Research Engineer/Research Scientist- Video Generation Modeling

Palo AltoPosted Today
FullTime

Job Description

At Rhoda AI, we're building the full-stack foundation for the next generation of humanoid robots — from high-performance, software-defined hardware to the foundational models and video world models that control it. Our robots are designed to be generalists capable of operating in complex, real-world environments and handling scenarios unseen in training. We work at the intersection of large-scale learning, robotics, and systems, with a research team that includes researchers from Stanford, Berkeley, Harvard, and beyond. We're not building a feature; we're building a new computing platform for physical work — and with over $400M raised, we're investing aggressively in the R&D, hardware development, and manufacturing scale-up to make that a reality.

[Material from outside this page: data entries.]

variable [W.IsElliptic] (κ : ZpExtension ℚ 2) [ContinuousSMul ℤ_[2] (W.tateModule 2)]

/-- **The (KZ) clause under `e ↦ ψ ∘ e`.** Let `(Φ, φ)` be a continuous frame, `ψ ∈ G_{ℚ₂}` with transport `ψ_v ∈ Γ_v`, and
`σ̃ := resGalOfEmb closureEmb ψ_v ∈ Γ_ℚ`. If the class `y` pairs with `Φ_*(ψ⁻¹_* Q₀)` to `t` and `t` satisfies the value identity for
`(e, τ)` at `ψ⁻¹_* Q₀`, then `σ̃ • y` pairs with `Φ_* Q₀` to `t` and `t` satisfies the value identity for `(ψ ∘ e, ψ τ ψ⁻¹)` at `Q₀`
((P2_k) `tatePairingPk_conjMap`; `ψ` fixes `ℚ₂` and passes the formal-log `tsum`). [folklore] -/
theorem kz_clause_towerChange (Φ : AlgebraicClosure ℚ_[2] ≃ₐ[ℚ] AlgebraicClosure (v.adicCompletion ℚ))
    (ψ : Field.absoluteGaloisGroup ℚ_[2]) (ψv : absoluteGaloisGroup (v.adicCompletion ℚ))
    (hψv : ∀ x : AlgebraicClosure ℚ_[2], ψv • Φ x = Φ (ψ • x))
    (g gi : AlgebraicClosure ℚ_[2] →ₐ[ℚ] AlgebraicClosure ℚ_[2]) (hg : ∀ x, g x = ψ • x) (hgi : ∀ x, gi x = ψ⁻¹ • x)
    {n : ℕ} (e : CyclotomicField (cycLevel 2 (n + 2) ∅) ℚ →ₐ[ℚ] PadicAlgCl 2)
    (τ : ZMod (2 ^ (n + 2)) → Field.absoluteGaloisGroup ℚ_[2]) (y : H1 (tateRep W 2) (κ.layerSubgroup n))
    (xv : CyclotomicField (cycLevel 2 (n + 2) ∅) ℚ) (a : ℕ → ℚ_[2]) (Q₀ : localPoints W ℚ_[2])
    (hQv : WeierstrassCurve.Affine.Point.map (W' := W)
        (Φ : AlgebraicClosure ℚ_[2] →ₐ[ℚ] AlgebraicClosure (v.adicCompletion ℚ))
        (show (W.baseChange (AlgebraicClosure ℚ_[2])).toAffine.Point from Q₀) ∈
      localLayerPointsOfEmb κ (closureEmb (K := ℚ) (v.adicCompletion ℚ)) W n)
    (hQv₁ : WeierstrassCurve.Affine.Point.map (W' := W)
        (Φ : AlgebraicClosure ℚ_[2] →ₐ[ℚ] AlgebraicClosure (v.adicCompletion ℚ))
        (show (W.baseChange (AlgebraicClosure ℚ_[2])).toAffine.Point from
          (show localPoints W ℚ_[2] from
            WeierstrassCurve.Affine.Point.map (W' := W) gi (show (W.baseChange (AlgebraicClosure ℚ_[2])).toAffine.Point from Q₀))) ∈
      localLayerPointsOfEmb κ (closureEmb (K := ℚ) (v.adicCompletion ℚ)) W n)
    (t : ℤ_[2])
    (ht : ∀ k : ℕ, CyclotomicLayer.tatePairingPk W κ v n k y ⟨_, hQv₁⟩ = PadicInt.toZModPow k t)
    (htval : algebraMap ℚ_[2] (PadicAlgCl 2) (t : ℚ_[2]) =
      ∑ b : (ZMod (2 ^ (n + 2)))ˣ, τ (b : ZMod (2 ^ (n + 2))) •
        ((∑' i : ℕ, algebraMap ℚ_[2] (PadicAlgCl 2) (a i) *
            (WeierstrassCurve.Affine.Point.zCoord
              (show (W.baseChange (AlgebraicClosure ℚ_[2])).toAffine.Point from
                (show localPoints W ℚ_[2] from
                  WeierstrassCurve.Affine.Point.map (W' := W) gi
                    (show (W.baseChange (AlgebraicClosure ℚ_[2])).toAffine.Point from Q₀)))) ^ i) *
          e xv)) :
    (∀ k : ℕ, CyclotomicLayer.tatePairingPk W κ v n k
        (conjMap (tateRep W 2).toTopRep (κ.layerSubgroup n) (resGalOfEmb (closureEmb (K := ℚ) (v.adicCompletion ℚ)) ψv) 1 y)
        ⟨_, hQv⟩ = PadicInt.toZModPow k t) ∧
      algebraMap ℚ_[2] (PadicAlgCl 2) (t : ℚ_[2]) =
        ∑ b : (ZMod (2 ^ (n + 2)))ˣ, (ψ * τ (b : ZMod (2 ^ (n + 2))) * ψ⁻¹) •
          ((∑' i : ℕ, algebraMap ℚ_[2] (PadicAlgCl 2) (a i) *
              (WeierstrassCurve.Affine.Point.zCoord (show (W.baseChange (AlgebraicClosure ℚ_[2])).toAffine.Point from Q₀)) ^ i) *
            (g.comp e) xv) := by
  have hpt := map_frame_map_galInv (W := W) Φ ψ ψv hψv gi hgi (show (W.baseChange (AlgebraicClosure ℚ_[2])).toAffine.Point from Q₀)
  refine ⟨fun k => ?_, ?_⟩
  · -- residues: `⟨σ̃•y, Φ Q₀⟩ = ⟨σ̃•y, ψ_v • ψ_v⁻¹ • Φ Q₀⟩ = ⟨y, ψ_v⁻¹ • Φ Q₀⟩ = ⟨y, Φ (ψ⁻¹ Q₀)⟩`
    have hmem : ψv⁻¹ • (show localPoints W (v.adicCompletion ℚ) from
        WeierstrassCurve.Affine.Point.map (W' := W) (Φ : AlgebraicClosure ℚ_[2] →ₐ[ℚ] AlgebraicClosure (v.adicCompletion ℚ))
          (show (W.baseChange (AlgebraicClosure ℚ_[2])).toAffine.Point from Q₀)) ∈
        localLayerPointsOfEmb κ (closureEmb (K := ℚ) (v.adicCompletion ℚ)) W n :=
      smul_mem_localLayerPointsOfEmb κ (closureEmb (K := ℚ) (v.adicCompletion ℚ)) W n ψv⁻¹ hQv
    have hsub : (⟨_, hQv⟩ : localLayerPointsOfEmb κ (closureEmb (K := ℚ) (v.adicCompletion ℚ)) W n) =
        ⟨ψv • ψv⁻¹ • (show localPoints W (v.adicCompletion ℚ) from
          WeierstrassCurve.Affine.Point.map (W' := W) (Φ : AlgebraicClosure ℚ_[2] →ₐ[ℚ] AlgebraicClosure (v.adicCompletion ℚ))
            (show (W.baseChange (AlgebraicClosure ℚ_[2])).toAffine.Point from Q₀)),
          smul_mem_localLayerPointsOfEmb κ (closureEmb (K := ℚ) (v.adicCompletion ℚ)) W n ψv hmem⟩ :=
      Subtype.ext (smul_inv_smul ψv _).symm
    have hsub₁ : (⟨_, hmem⟩ : localLayerPointsOfEmb κ (closureEmb (K := ℚ) (v.adicCompletion ℚ)) W n) = ⟨_, hQv₁⟩ :=
      Subtype.ext hpt.symm
    rw [hsub, tatePairingPk_conjMap κ v n k ψv y _ hmem, hsub₁]
    exact ht k
  · -- values: apply `ψ` to the identity at `ψ⁻¹_* Q₀`
    have hz : WeierstrassCurve.Affine.Point.zCoord
          (show (W.baseChange (AlgebraicClosure ℚ_[2])).toAffine.Point from
            (show localPoints W ℚ_[2] from
              WeierstrassCurve.Affine.Point.map (W' := W) gi
                (show (W.baseChange (AlgebraicClosure ℚ_[2])).toAffine.Point from Q₀))) =
        ψ⁻¹ • WeierstrassCurve.Affine.Point.zCoord (show (W.baseChange (AlgebraicClosure ℚ_[2])).toAffine.Point from Q₀) := by
      rw [← hgi]
      exact zCoord_map gi _
    have he : (g.comp e) xv = ψ • e xv := by rw [AlgHom.comp_apply, hg]
    have hfix : ψ • algebraMap ℚ_[2] (PadicAlgCl 2) (t : ℚ_[2]) = algebraMap ℚ_[2] (PadicAlgCl 2) (t : ℚ_[2]) :=
      gal_smul_algebraMap ψ _
    rw [hz] at htval
    rw [← hfix, htval, kz_rhs_gal_smul, smul_inv_smul, he]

We're looking for Research Scientists and Research Engineers to push the frontier of large-scale pre-training for our video action model. Our approach formulates robot control as video prediction — we pre-train causal video generation models on web-scale video data, then adapt them to predict robot actions from real-world demonstrations. You'll work on the core architectures, training objectives, and scaling strategies that determine how well our models learn from internet-scale video. We hire across levels — from senior to staff — and welcome both research-track and engineering-track candidates.

What You'll Do

  • Design and train large-scale causal video generation models on web-scale video data

  • Develop and validate training objectives, model architectures, and data mixtures for video prediction at scale

  • Research scaling laws and data efficiency for web-scale video pretraining

  • Investigate what properties of web video transfer most effectively to robotic control and action prediction

  • Build systematic evaluations to measure video generation quality, long-horizon prediction fidelity, and downstream robot task performance

  • Run rigorous ablations and benchmarking to understand what drives model quality at scale

  • Collaborate closely with data & evaluation, post-training, and training systems teams to translate research ideas into working systems

  • Publish and present work at top-tier ML and robotics venues (especially valued for RS track)

What We're Looking For

  • Strong background in large-scale generative modeling — either video generation (autoregressive video models, diffusion transformers, causal video architectures) or language model pretraining (LLMs, autoregressive transformers at scale)

  • Hands-on experience training large generative models from scratch at scale

  • Deep understanding of autoregressive modeling, causal architectures, and scaling behavior

  • Fluency with modern ML frameworks (PyTorch required; JAX a plus)

  • Ability to design experiments, interpret results, and iterate quickly

  • Strong research taste: ability to identify high-leverage questions and cut through noise

  • Comfort operating in a fast-moving, ambiguous startup environment

  • Staff-level candidates are expected to define technical direction and drive research strategy independently; senior/MTS candidates execute complex projects with strong fundamentals and growing scope

Nice to Have (But Not Required)

  • PhD in ML, CS, Robotics, or a related field — or equivalent research/industry experience

  • Strong publication record at NeurIPS, ICML, ICLR, CVPR, CoRL, etc. (especially valued for RS track)

  • Prior work specifically on video generation models (autoregressive video, diffusion transformers, world models, or causal video architectures)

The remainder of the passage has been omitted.